Automate Database regression testing using ETL Validator
ETL Validator comes with a Metadata Compare Wizard that helps track changes to Table metadata over a period of time. This helps ensure that the QA and development teams are aware of the changes to table metadata.
ETL Validator also has the capability to Baseline and Compare the output of database procedures so that any changes in the output can be validated.
Database Integration Testing
When an application is tested from the UI, the database procedures and tables are accessed and tested as well. The goal of integration testing is to validate that the database tables are getting populated with the expected data based on input provided in the application.
End-to-End Data Testing
Integration testing of the database and the related applications involves the following steps:
Review the application UI to database attribute mapping document. Prepare one if missing.

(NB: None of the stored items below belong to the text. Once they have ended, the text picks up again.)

/-- `𝒫_H` is nonempty once `ε²H ≥ 2` (Bertrand's postulate). [folklore] -/
theorem primesP_nonempty {ε : ℝ} {H : ℕ} (hy : 2 ≤ ε ^ 2 * H) : (primesP ε H).Nonempty := by
  set n : ℕ := ⌊ε ^ 2 * H / 2⌋₊ with hn
  have hy0 : 0 ≤ ε ^ 2 * H / 2 := by positivity
  have hn1 : 1 ≤ n := by
    rw [hn, Nat.one_le_floor_iff]
    linarith
  obtain ⟨p, hp, hnp, hp2⟩ := Nat.exists_prime_lt_and_le_two_mul n (by omega)
  refine ⟨p, mem_primesP.2 ⟨hp, ?_, ?_⟩⟩
  · have h1 : (ε ^ 2 * H / 2 : ℝ) < n + 1 := by rw [hn]; exact Nat.lt_floor_add_one _
    have h2 : (n : ℝ) + 1 ≤ p := by exact_mod_cast hnp
    linarith
  · have h1 : (n : ℝ) ≤ ε ^ 2 * H / 2 := Nat.floor_le hy0
    have h2 : (p : ℝ) ≤ 2 * n := by exact_mod_cast hp2
    linarith

/-- **Tao 2016, Lemma 3.5, as printed** (with explicit smallness/largeness in place of the
hierarchy `1/ε ≪ H₋ ≤ H`): let `x = (x_{i,j})` have entries of modulus `≤ 2` (the range of the
discretised `X_H`), `|c_p| ≤ 1` on `𝒫_H`, `0 < ε ≤ 1/27648`, `ε⁴H ≥ 4`, `ε⁷ H / log H ≥ 2`,
`a < ε²H/2` (so that `P_H` is coprime to `a`), `P = P_H = ∏_{p ∈ 𝒫_H} p`.  Let `E_x` be the set of
`y ∈ ℤ/P_Hℤ` with `|F(x, y) - (1/P_H) ∑_{y'} F(x, y')| ≥ ε² H / log H` (the mean being
`∑_{p∈𝒫_H} (c_p/p) ∑_j 1_{j ≡ pb (a)} x_{1,j} x_{2,j+ph} = bilinC`).  Then
`|E_x| ≤ exp(-ε⁷ H / log H) · P_H`. [cite: TaoFMP2016, Lemma 3.5] -/
theorem lemma35 {a H : ℕ} (ha : 0 < a) (b h : ℤ) {ε : ℝ} (hε : 0 < ε) (hε0 : ε ≤ 1 / 27648)
    (hH : 4 ≤ ε ^ 4 * H) (hH2 : 2 ≤ ε ^ 7 * H / Real.log H) (haε : (a : ℝ) < ε ^ 2 * H / 2)
    (c : ℕ → ℂ) (hc : ∀ p ∈ primesP ε H, ‖c p‖ ≤ 1) (x₁ x₂ : ℤ → ℂ)
    (hx₁ : ∀ j ∈ Icc (1 : ℤ) H, ‖x₁ j‖ ≤ 2) (hx₂ : ∀ j ∈ Icc (1 : ℤ) H, ‖x₂ j‖ ≤ 2)
    {P : ℕ} [NeZero P] (hP : P = ∏ p ∈ primesP ε H, p) :
    ((Finset.univ.filter fun y : ZMod P =>
        ε ^ 2 * H / Real.log H ≤
          ‖Fbil a H b h c x₁ x₂ (primesP ε H) y - bilinC H a b h (primesP ε H) c x₁ x₂‖).card : ℝ)
      ≤ Real.exp (-(ε ^ 7 * H / Real.log H)) * P := by
  have hε1 : ε ≤ 1 := hε0.trans (by norm_num)
  have hε2 : 0 < ε ^ 2 := by positivity
  have hε4 : ε ^ 4 ≤ 1 := pow_le_one₀ hε.le hε1
  have hH4 : (4 : ℝ) ≤ H := by nlinarith [hH, (Nat.cast_nonneg H : (0 : ℝ) ≤ H)]
  have hlogH : 0 < Real.log H := Real.log_pos (by linarith)
  have hy : 2 ≤ ε ^ 2 * H := by nlinarith
  set Pr := primesP ε H with hPr
  have hprime : ∀ p ∈ Pr, p.Prime := fun p hp => prime_of_mem_primesP hp
  have hPra : ∀ p ∈ Pr, ¬(p ∣ a) := by
    intro p hp hpa
    have h1 := (mem_primesP.1 hp).2.1
    have h2 : (p : ℝ) ≤ a := by exact_mod_cast Nat.le_of_dvd ha hpa
    linarith
  have hne : Pr.Nonempty := primesP_nonempty hy
  have ht : 0 ≤ ε ^ 2 * H / Real.log H := by positivity
  have hcount := lemma35_count (a := a) (H := H) (b := b) (h := h) (c := c) (x₁ := x₁) (x₂ := x₂)
    Pr hprime hPra hne hP hc (by norm_num : (0 : ℝ) < 2) (by norm_num : (0 : ℝ) < 2) hx₁ hx₂ ht
  refine hcount.trans ?_
  obtain ⟨hcard, _⟩ := card_primesP_le hε hε1 hH
  -- `∑_p C_p² ≤ 1728 H / (ε² log H)`
  have hCp : ∀ p ∈ Pr, (2 * 2 * 2 * ((H : ℝ) / p + 1)) ^ 2 ≤ 576 / ε ^ 4 := by
    intro p hp
    have h1 := (mem_primesP.1 hp).2.1
    have hp0 : (0 : ℝ) < p := by linarith
    have h2 : (H : ℝ) / p ≤ 2 / ε ^ 2 := by
      rw [div_le_div_iff₀ hp0 hε2]; nlinarith
    have h3 : (H : ℝ) / p + 1 ≤ 3 / ε ^ 2 := by
      have : (1 : ℝ) ≤ 1 / ε ^ 2 := by
        rw [le_div_iff₀ hε2]; nlinarith
      have h33 : (3 : ℝ) / ε ^ 2 = 2 / ε ^ 2 + 1 / ε ^ 2 := by ring
      linarith
    have h4 : 0 ≤ (H : ℝ) / p + 1 := by positivity
    calc (2 * 2 * 2 * ((H : ℝ) / p + 1)) ^ 2 = 64 * ((H : ℝ) / p + 1) ^ 2 := by ring
      _ ≤ 64 * (3 / ε ^ 2) ^ 2 := by gcongr
      _ = 576 / ε ^ 4 := by field_simp; ring
  have hS : ∑ p ∈ Pr, (2 * 2 * 2 * ((H : ℝ) / p + 1)) ^ 2 ≤ 1728 * H / (ε ^ 2 * Real.log H) := by
    calc ∑ p ∈ Pr, (2 * 2 * 2 * ((H : ℝ) / p + 1)) ^ 2 ≤ ∑ p ∈ Pr, 576 / ε ^ 4 := sum_le_sum hCp
      _ = Pr.card * (576 / ε ^ 4) := by rw [sum_const, nsmul_eq_mul]
      _ ≤ 3 * (ε ^ 2 * H) / Real.log H * (576 / ε ^ 4) := by gcongr
      _ = 1728 * H / (ε ^ 2 * Real.log H) := by field_simp; ring
  have hS0 : 0 < ∑ p ∈ Pr, (2 * 2 * 2 * ((H : ℝ) / p + 1)) ^ 2 := by
    obtain ⟨p, hp⟩ := hne
    exact lt_of_lt_of_le (by positivity) (single_le_sum (f := fun p : ℕ =>
      (2 * 2 * 2 * ((H : ℝ) / p + 1)) ^ 2) (fun _ _ => sq_nonneg _) hp)
  -- the exponent
  have hexp : ε ^ 6 * H / (13824 * Real.log H) ≤
      (ε ^ 2 * H / Real.log H) ^ 2 / (8 * ∑ p ∈ Pr, (2 * 2 * 2 * ((H : ℝ) / p + 1)) ^ 2) := by
    rw [div_le_div_iff₀ (by positivity) (by positivity)]
    calc ε ^ 6 * H * (8 * ∑ p ∈ Pr, (2 * 2 * 2 * ((H : ℝ) / p + 1)) ^ 2)
        ≤ ε ^ 6 * H * (8 * (1728 * H / (ε ^ 2 * Real.log H))) := by gcongr
      _ = (ε ^ 2 * H / Real.log H) ^ 2 * (13824 * Real.log H) := by field_simp; ring
  have hfin : Real.log 4 + ε ^ 7 * H / Real.log H ≤ ε ^ 6 * H / (13824 * Real.log H) := by
    have hlog4 : Real.log 4 < 2 := by
      have := Real.log_two_lt_d9
      rw [show (4 : ℝ) = 2 ^ 2 by norm_num, Real.log_pow]; push_cast; linarith
    have h1 : 2 * (ε ^ 7 * H / Real.log H) ≤ ε ^ 6 * H / (13824 * Real.log H) := by
      rw [show 2 * (ε ^ 7 * H / Real.log H) = (2 * ε ^ 7 * 13824) * H / (13824 * Real.log H) by
        field_simp]
      have : 2 * ε ^ 7 * 13824 ≤ ε ^ 6 := by
        calc 2 * ε ^ 7 * 13824 = ε ^ 6 * (27648 * ε) := by ring
          _ ≤ ε ^ 6 * 1 := by gcongr; linarith
          _ = ε ^ 6 := by ring
      gcongr
    linarith
  calc 4 * Real.exp (-((ε ^ 2 * H / Real.log H) ^ 2 /
          (8 * ∑ p ∈ Pr, (2 * 2 * 2 * ((H : ℝ) / p + 1)) ^ 2))) * P
      ≤ 4 * Real.exp (-(ε ^ 6 * H / (13824 * Real.log H))) * P := by
        gcongr
    _ = Real.exp (Real.log 4 - ε ^ 6 * H / (13824 * Real.log H)) * P := by
        rw [Real.exp_sub, Real.exp_log (by norm_num), Real.exp_neg]; ring
    _ ≤ Real.exp (-(ε ^ 7 * H / Real.log H)) * P := by
        gcongr
        linarith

Run tests in the application UI tracking the test data input.
Verify that the data loaded into the database tables matches the input test data.
Example: One of the optional postal address field in the UI was not getting saved to the database because of an application defect. The issue was only identified after the application went live when some of the mails were returned.
Max. Data Length Testing
The focus of this test is to validate that the data is not getting truncated while being stored in the database:
Review the application UI to database attribute mapping document. Prepare one if missing.
Run tests in the application UI by entering the maximum allowed test data length from the UI.
Verify that the data loaded into the database tables matches the input test data without any truncation.
Example: The application UI allowed the user to enter the comments larger than 2000 characters while the corresponding database column was defined as VARCHAR(2000). Any user comments longer than 2000 characters were getting truncated by the database procedure during the insert.